Parents at war with children

Homily
25th Sunday in Ordinary Time B
22 September 2012
St. Lawrence Catholic Campus Center at the University of Kansas
Daily Readings

I just returned from Ireland this week so I wasn't on campus, but I heard the Justice For All exhibit visited KU, an exhibit that almost annually tries to re-sensitive the university to the reality of abortion, the greatest civil rights issue of this generation.  Of course we all know that the Catholic Church is and will always be unequivocally and unconditionally pro-life and anti-abortion.  How can we be anything else, given that the author of all life humbled himself to be conceived in the womb of our Blessed Mother Mary?  The Catholic Church will never rest until the sacredness of all human life, especially in its most vulnerable phases, is protected to the utmost by laws that reflect the truth of natural and divine law that found what it means be to Catholic.

Since St. Lawrence does not sponsor the Justice for All display on campus, I am not going to comment on the effectiveness of their method to win hearts and minds for the pro-life cause.  In reading a draft of a proposed letter to the UDK editor from one of our St.
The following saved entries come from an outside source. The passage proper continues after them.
import Summits.BirchSwinnertonDyer.BirchSwinnertonDyer.Theorems.KatoDescentTamePotSupersingularTameUpperUnitTwistRecordRoads
import HarnessLib

/-!
# Route `KatoDescentPotSupersingular` (rung K9, sub-rung B5 O6 wild `p = 3`, cell `bsd-potss`): the ♭ UNIT-TWIST road of the
# U₀-ns node in RECORD-INPUT form for an ODD Heegner discriminant (seat `bsd-potss-k9-c4` g16; route-free; a certificate shape —
# nothing booked, no item closed, BSD is not proved by any of this)

WHY. The per-row kernel RECORDS of the K9 U₀-ns rows (items 19189 `WildUpperNonsurjTower` / 19197 `WildUpperDefectRankZero`:
rank `0`, wild additive potentially supersingular `3` (`v₃(N) ∈ {3,4,5}`), `E[3]` irreducible, `3`-adic tower not onto) instantiate,
on the ♭ rows (`3 ∤ ∏ c_ℓ(E)`), kmc's F15
`AdditiveUnitTwistCertificate.missingUpperBoundAt_rankZero_irreducible_at_unitTwistDatum_of_matarNekovar` (p574309; PUBLISHED
inputs only: Gross–Zagier, Kolyvagin, Matar–Nekovář 2019 Thm 0.3, GZK, modularity).  k8t-c4 g14's record-input form
`TameUpperUnitTwistRecords.missingUpperBoundAt_flat_of_datum_of_unitTwist` (§1 of `…TameUpperUnitTwistRecordRoads`) asks for
`d_K ≡ 1 (mod 8)`; F15 itself only needs `d_K` ODD (and the Heegner hypothesis at level `N(E)`, which already forces `d_K ≡ 1 (mod 8)`
whenever `2 ∣ N(E)`).  On the K9 census (kmc g21, kit j295376) 54 of the 255 certified rows have ODD conductor, and for 34 of them the
certifying twist has `d_K ≡ 5 (mod 8)`; this file records the same road with the hypothesis `Odd d_K` so that those rows need no
second twist search.  Everything else is §1 verbatim (Heegner datum, embedding, `K`-rational Heegner point, `L(E,1)/Ω(E) ∈ ℚ` by
Manin–Drinfeld at the displayed datum `D` are DERIVED by tree theorems).

* `missingUpperBoundAt_flat_of_datum_of_unitTwist_odd` — ♭ road in record-input form, `Odd d_K` variant (over F15).

HONEST FRAMING: CONDITIONAL on every displayed hypothesis (named published facts; the twist's analytic rank and `#Ш_an` are NUMERICAL
data displayed as hypotheses by the records); per-ROW statements (never a ∀-item); closes nothing; 0 definitions, 0 named facts
minted, 0 `sorry`.

References: [MatarNekovar2019] Thm. 0.3, §0.11; [GrossZagier1986] I.6.3, V.§2; [KolyvaginEulerSystems1990] Thm. A; [GrossLMS1991] §1;
[Manin1972] Cor. 3.6; [EdixhovenManin1991] §1; [Miller2011LMS] Def. 1.1.
-/

set_option autoImplicit false
-- the Theorems directory repeats the summit name (sibling precedent `KatoDescentPotSupersingularAssembly.lean`)
set_option linter.dupNamespace false

noncomputable section

open scoped Classical NumberField

namespace Summit.BirchSwinnertonDyer.BirchSwinnertonDyer.Theorems.WildUpperUnitTwistRecords

open WeierstrassCurve IsDedekindDomain IsDedekindDomain.HeightOneSpectrum NumberField
  Rat.HeightOneSpectrum Literature.NumberTheory.EllipticCurves
  Literature.NumberTheory.EllipticCurves.ModularForms
  Literature.NumberTheory.DiophantineGeometry
  Literature.NumberTheory.EllipticCurves.Rank1Residual
  Literature.NumberTheory.EllipticCurves.Rank1Residual.Typed
  Literature.NumberTheory.Automorphic Literature.NumberTheory.EllipticCurves.KrizLi2019
  Literature.NumberTheory.QuadraticFields
  Summit.BirchSwinnertonDyer.Rank1Residual
  Summit.BirchSwinnertonDyer.Rank1Residual.Additive
  Summit.BirchSwinnertonDyer.BirchSwinnertonDyer.Theorems
  Summit.BirchSwinnertonDyer.BirchSwinnertonDyer.Theorems.TameUpperHeegnerSharpRoad

/-- **♭ UNIT-TWIST ROAD, record-input form, ODD-discriminant variant.** For a globally minimal `W` of conductor `N` (`hN`), an odd
prime `p ∣ N`, `r_an(W) = 0`, `W[p]` irreducible, `p ∤ ∏ c_ℓ(W)`; a modular parametrisation datum `D` of level `N` with `p ∤ c(D)`; a
quadratic imaginary `K` satisfying the Heegner hypothesis at level `N` with `d_K` ODD and `d_K < −4`; a globally minimal `Wd` with
`Cd • W^{(d_K)} = Wd`, `r_an(Wd) = 1` and `#Ш_an(Wd) = qd ∈ ℚ` of `p`-adic valuation `≤ 0` — the UPPER half `MissingUpperBoundAt W p`,
modulo the PUBLISHED inputs Gross–Zagier (`hGZ`), Kolyvagin (`hKo`), Matar–Nekovář 2019 Thm 0.3 (`hMN`), GZK (`hGZK`), modularity
(`hmod`).  Proof = k8t-c4 g14's §1 verbatim with `Odd d_K` in place of `d_K ≡ 1 (mod 8)`: the Heegner datum `H` (from
`β² ≡ d_K (mod 4N)`), an embedding `ι : K → ℂ`, the `K`-rational Heegner point `P` of `D` and `L(W,1)/Ω(W) = [0]⁺·ϖ ∈ ℚ`
(Manin–Drinfeld at `D`) are produced by tree theorems and fed to F15
`AdditiveUnitTwistCertificate.missingUpperBoundAt_rankZero_irreducible_at_unitTwistDatum_of_matarNekovar`.
CONDITIONAL on the displayed hypotheses; per row; closes nothing. [cite: MatarNekovar2019, Thm. 0.3 (p. 456), §0.11 (p. 457)]
[cite: GrossZagier1986, Thm. I.6.3, V.§2] [cite: Manin1972, Cor. 3.6] [cite: EdixhovenManin1991, §1] [cite: Miller2011LMS, Def. 1.1] -/
theorem missingUpperBoundAt_flat_of_datum_of_unitTwist_odd
    (hGZ : ∀ (N : ℕ) [NeZero N] (W : WeierstrassCurve ℚ) (K : Type) [Field K] [NumberField K],
      gross_zagier N W K)
    (hKo : ∀ (N : ℕ) [NeZero N] (W : WeierstrassCurve ℚ) (K : Type) [Field K] [NumberField K],
      kolyvagin N W K)
    (hMN : ∀ (N : ℕ) [NeZero N] (W : WeierstrassCurve ℚ) (K : Type) [Field K] [NumberField K],
      MatarNekovar2019.thm03_padicValNat_card_sha_le_of_irreducible N W K)
    (hGZK : rank_eq_analyticRank_of_analyticRank_le_one) (hmod : hasEntireLFunction_rat)
    (W : WeierstrassCurve ℚ) [W.IsElliptic] [W.IsGloballyMinimal] (p : ℕ) [Fact p.Prime] (hp2 : p ≠ 2)
    {N : ℕ} [NeZero N] (hN : W.conductorNorm ℤ = N) (hpN : p ∣ N)
    (hr : W.analyticRank = 0) (hirr : W.HasIrreducibleModPGaloisRep p) (htam : ¬ p ∣ W.tamagawaProduct)
    (D : ModularParametrizationData W N) (hc : ¬ (p : ℤ) ∣ D.c)
    (K : Type) [Field K] [NumberField K] (hK : IsImaginaryQuadratic K) (hHN : SatisfiesHeegnerHypothesis N K)
    (hodd : Odd (NumberField.discr K)) (hd4 : NumberField.discr K < -4)
    (Wd : WeierstrassCurve ℚ) [Wd.IsElliptic] [Wd.IsGloballyMinimal] (Cd : VariableChange ℚ)
    (hWd : Cd • W.quadraticTwist (NumberField.discr K : ℚ) = Wd) (hrd : Wd.analyticRank = 1)
    {qd : ℚ} (hqd : shaAn Wd = (qd : ℂ)) (hvd : padicValRat p qd ≤ 0) :
    MissingUpperBoundAt W p := by
  -- the Heegner datum and the `K`-rational Heegner point of the datum `D` (tree theorems)
  obtain ⟨β, hβ⟩ := exists_dvd_sq_sub_discr_holds N K hK hHN
  obtain ⟨H, -⟩ := nonempty_heegnerDatum_holds N K hK hβ
  obtain ⟨ι⟩ : Nonempty (K →+* ℂ) := inferInstance
  obtain ⟨P, hP⟩ := heegnerPointComplex_mem_range_map_holds N W K hK hHN D H ι
  -- rationality of `L(W,1)/Ω(W)`: Manin–Drinfeld at the datum `D` (tree theorems; NO L₀ input)
  obtain ⟨q0, hq0⟩ : ∃ q0 : ℚ, W.entireLFunction 1 / (W.realPeriodRat : ℂ) = (q0 : ℂ) := by
    obtain ⟨ϖ, -, hϖ, hΩ⟩ := D.exists_rat_mul_realPeriodRat_eq_plusPeriod
    refine ⟨ratPlusSymbol D.f 0 * ϖ, ?_⟩
    have hΩ0 : (W.realPeriodRat : ℂ) ≠ 0 := by exact_mod_cast hΩ.ne'
    rw [div_eq_iff hΩ0, D.isNewformOf.entireLFunction_one_eq, ← hϖ]
    push_cast
    ring
  exact AdditiveUnitTwistCertificate.missingUpperBoundAt_rankZero_irreducible_at_unitTwistDatum_of_matarNekovar W p hp2
    hN hpN K D H ι P (hGZ N W K) (hKo N W K) (hMN N W K) hGZK hmod hK hHN hodd hd4 hP hc
    hr hirr htam q0 hq0 Wd ⟨Cd, hWd⟩ hrd ⟨qd, hqd, hvd⟩

end Summit.BirchSwinnertonDyer.BirchSwinnertonDyer.Theorems.WildUpperUnitTwistRecords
Lawrence students, however, Ialso read an opinion piece already published that gives insight into what the pro-choice movement really cares about.
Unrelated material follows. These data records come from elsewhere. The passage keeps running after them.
/-! ## §2 Two probability laws on `[0, 1]`: cgf's close on the window, tilted means far AT AN INTERIOR SOURCE -/

/-- **★ CGF's `e^{l₀}ε`-CLOSE ON THE WINDOW, TILTED MEANS `e^{−l₀}(M∕(32√(l₀² − s²)) − 1)·ε` APART AT THE SOURCE `s`** (`0 < l₀`, `|s| < l₀`, `M`
odd with `4l₀(8 + l₀) ≤ M(l₀ − |s|)` and, if `s ≠ 0`, `4πl₀ ≤ M|s|`; two probability laws on `[0, 1]`, `2(1 + 4M∕l₀)^{−M} ≤ ε ≤ 4(l₀e^{l₀}∕M)^M`) —
module 2's weights through p510514's `exists_lawPair_of_weights`: with `Z = mgf(s)`, `A = ∫x e^{sx}`, `D = A_ν − A_μ`, `ζ = Z_ν − Z_μ` one has
`Z_ν·ΔtiltedMean(s) = D − ζ·(A_μ∕Z_μ)`, `|ζ| ≤ ε`, `0 ≤ A_μ∕Z_μ ≤ 1`, `|D| ≥ ε·M∕(32√(l₀² − s²))`, `Z_ν ≤ e^{l₀}`. [folklore] -/
theorem exists_cgf_close_tiltedMeans_far_interior {l₀ s : ℝ} (hl₀ : 0 < l₀) (hs : |s| < l₀) {M : ℕ} (hM : Odd M)
    (hM₁ : 4 * l₀ * (8 + l₀) ≤ M * (l₀ - |s|)) (hM₂ : s ≠ 0 → 4 * π * l₀ ≤ M * |s|) :
    ∃ μ ν : Measure ℝ, IsProbabilityMeasure μ ∧ IsProbabilityMeasure ν ∧
      μ (Set.Icc 0 1)ᶜ = 0 ∧ ν (Set.Icc 0 1)ᶜ = 0 ∧
      ∃ ε : ℝ, 0 < ε ∧ 2 / (1 + 4 * M / l₀) ^ M ≤ ε ∧ ε ≤ 4 * (l₀ * Real.exp l₀ / M) ^ M ∧
        (∀ t : ℝ, |t| ≤ l₀ → |cgf id ν t - cgf id μ t| ≤ Real.exp l₀ * ε) ∧
        Real.exp (-l₀) * (((M : ℝ) / (32 * Real.sqrt (l₀ ^ 2 - s ^ 2)) - 1) * ε) ≤
          |tiltedMean id ν s - tiltedMean id μ s| := by
  obtain ⟨w, ε, hε, h0, h2, hlo, hhi, hwin, hder⟩ := exists_expsum_witness_interior hl₀ hs hM hM₁ hM₂
  obtain ⟨μ, ν, iμ, iν, hμ, hν, hg⟩ := exists_lawPair_of_weights w h0 h2
  have hmgf : ∀ t : ℝ, mgf id ν t - mgf id μ t = ∑ j ∈ range (M + 1), w j * Real.exp (t * j / M) := by
    intro t
    simp only [mgf, id]
    rw [hg fun x => Real.exp (t * x)]
    exact sum_congr rfl fun j _ => by rw [mul_div_assoc]
  refine ⟨μ, ν, iμ, iν, hμ, hν, ε, hε, hlo, hhi, fun t ht => ?_, ?_⟩
  · have hm : 0 < Real.exp (-l₀) := Real.exp_pos _
    calc |cgf id ν t - cgf id μ t| ≤ |mgf id ν t - mgf id μ t| / Real.exp (-l₀) :=
          abs_log_sub_log_le hm (exp_neg_le_mgf_of_Icc hν ht) (exp_neg_le_mgf_of_Icc hμ ht)
      _ ≤ ε / Real.exp (-l₀) := div_le_div_of_nonneg_right (by rw [hmgf]; exact hwin t ht) hm.le
      _ = Real.exp l₀ * ε := by rw [Real.exp_neg, div_inv_eq_mul, mul_comm]
  · -- partition functions and tilted first moments at the source `s`
    have hsl : |s| ≤ l₀ := hs.le
    have hintμ : Integrable (fun x : ℝ => Real.exp (s * x)) μ :=
      Literature.MathematicalPhysics.QuantumFieldTheory.Balaban1983to89.T4GenFunBounds.integrable_exp_mul_of_bound
        aemeasurable_id (ae_abs_le_one_of_Icc hμ) s
    have hintν : Integrable (fun x : ℝ => Real.exp (s * x)) ν :=
      Literature.MathematicalPhysics.QuantumFieldTheory.Balaban1983to89.T4GenFunBounds.integrable_exp_mul_of_bound
        aemeasurable_id (ae_abs_le_one_of_Icc hν) s
    haveI : IsProbabilityMeasure (μ.tilted fun x : ℝ => s * x) := isProbabilityMeasure_tilted hintμ
    haveI : IsProbabilityMeasure (ν.tilted fun x : ℝ => s * x) := isProbabilityMeasure_tilted hintν
    set Zμ : ℝ := ∫ x, Real.exp (s * x) ∂μ with hZμ
    set Zν : ℝ := ∫ x, Real.exp (s * x) ∂ν with hZν
    set Aμ : ℝ := ∫ x, Real.exp (s * x) * x ∂μ with hAμ
    set Aν : ℝ := ∫ x, Real.exp (s * x) * x ∂ν with hAν
    have hZμ_eq : Zμ = mgf id μ s := by simp [hZμ, mgf]
    have hZν_eq : Zν = mgf id ν s := by simp [hZν, mgf]
    have hZμ1 : 0 < Zμ := by rw [hZμ_eq]; exact (Real.exp_pos _).trans_le (exp_neg_le_mgf_of_Icc hμ hsl)
    have hZν0 : 0 < Zν := by rw [hZν_eq]; exact (Real.exp_pos _).trans_le (exp_neg_le_mgf_of_Icc hν hsl)
    have hZνe : Zν ≤ Real.exp l₀ := by
      rw [hZν_eq]; exact (mgf_id_le_exp_of_Icc hν s).trans (Real.exp_le_exp.2 hsl)
    have htm : ∀ (ρ : Measure ℝ), tiltedMean id ρ s = (∫ x, Real.exp (s * x) * x ∂ρ) / ∫ x, Real.exp (s * x) ∂ρ := by
      intro ρ
      simp only [tiltedMean, id, integral_tilted, smul_eq_mul]
      rw [← integral_div]
      exact integral_congr_ae (ae_of_all _ fun x => by ring)
    have htμ : tiltedMean id μ s = Aμ / Zμ := htm μ
    have htν : tiltedMean id ν s = Aν / Zν := htm ν
    -- `ζ = Z_ν − Z_μ`, `|ζ| ≤ ε`
    have hZ : Zν - Zμ = ∑ j ∈ range (M + 1), w j * Real.exp (s * j / M) := by
      rw [hZν, hZμ, hg fun x => Real.exp (s * x)]
      exact sum_congr rfl fun j _ => by rw [mul_div_assoc]
    have hζ : |Zν - Zμ| ≤ ε := by rw [hZ]; exact hwin s hsl
    -- `D = A_ν − A_μ`, `|D| ≥ εM/(32√(l₀²−s²))`
    have hA : Aν - Aμ = ∑ j ∈ range (M + 1), w j * (j / M) * Real.exp (s * j / M) := by
      rw [hAν, hAμ, hg fun x => Real.exp (s * x) * x]
      refine sum_congr rfl fun j _ => ?_
      rw [mul_div_assoc]; ring
    have hD : ε * ((M : ℝ) / (32 * Real.sqrt (l₀ ^ 2 - s ^ 2))) ≤ |Aν - Aμ| := by rw [hA]; exact hder
    -- `0 ≤ A_μ/Z_μ ≤ 1`
    have htμ1 : Aμ / Zμ ≤ 1 := by
      rw [← htμ, show tiltedMean id μ s = ∫ x, x ∂(μ.tilted fun x : ℝ => s * x) from rfl]
      exact integral_id_tilted_le_one hμ _
    have htμ0 : 0 ≤ Aμ / Zμ := by
      rw [← htμ, show tiltedMean id μ s = ∫ x, x ∂(μ.tilted fun x : ℝ => s * x) from rfl]
      exact integral_id_tilted_nonneg hμ _
    -- `Z_ν·Δ = D − ζ·(A_μ/Z_μ)`
    have hΔ : Zν * (Aν / Zν - Aμ / Zμ) = (Aν - Aμ) - (Zν - Zμ) * (Aμ / Zμ) := by
      field_simp
      ring
    have hprod : |(Zν - Zμ) * (Aμ / Zμ)| ≤ ε := by
      rw [abs_mul, abs_of_nonneg htμ0]
      calc |Zν - Zμ| * (Aμ / Zμ) ≤ ε * 1 := mul_le_mul hζ htμ1 htμ0 hε.le
        _ = ε := mul_one ε
    have hnum : ((M : ℝ) / (32 * Real.sqrt (l₀ ^ 2 - s ^ 2)) - 1) * ε ≤ Zν * |Aν / Zν - Aμ / Zμ| := by
      have e : Zν * |Aν / Zν - Aμ / Zμ| = |Zν * (Aν / Zν - Aμ / Zμ)| := by rw [abs_mul, abs_of_pos hZν0]
      rw [e, hΔ]
      have h1 := abs_sub_abs_le_abs_sub (Aν - Aμ) ((Zν - Zμ) * (Aμ / Zμ))
      linarith
    rw [htν, htμ]
    rcases le_or_gt 0 (((M : ℝ) / (32 * Real.sqrt (l₀ ^ 2 - s ^ 2)) - 1) * ε) with hnn | hneg
    · calc Real.exp (-l₀) * ((((M : ℝ) / (32 * Real.sqrt (l₀ ^ 2 - s ^ 2))) - 1) * ε)
          ≤ Zν⁻¹ * (Zν * |Aν / Zν - Aμ / Zμ|) := by
            refine mul_le_mul ?_ hnum hnn (inv_nonneg.2 hZν0.le)
            rw [Real.exp_neg]
            exact inv_anti₀ hZν0 hZνe
        _ = |Aν / Zν - Aμ / Zμ| := by rw [← mul_assoc, inv_mul_cancel₀ hZν0.ne', one_mul]
    · exact le_trans (mul_nonpos_iff.2 (Or.inl ⟨(Real.exp_pos _).le, hneg.le⟩)) (abs_nonneg _)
The editorial championed the right of every person to decide their own life.  Choices, choices, choices are what make life worth living, and the more choices you have, the better life you have.  Choices ground human dignity and give meaning to life, was the gist of the editorial.  Leaving to the side the hypocrisy that those children who are wanted are called babies in the womb and their future right to decide for themselves is protected, and those who are not wanted are called tissue and their future right to decide is completely ignored, and notwithstanding the maxim that everyone who is pro-choice has already been born.  Leaving that to the side, the basis of the pro-choice movement is good, if still incomplete.  There is no freedom without choices.  Choices are good.  To be without choices is to lack the ability to shape one's life according to conscience.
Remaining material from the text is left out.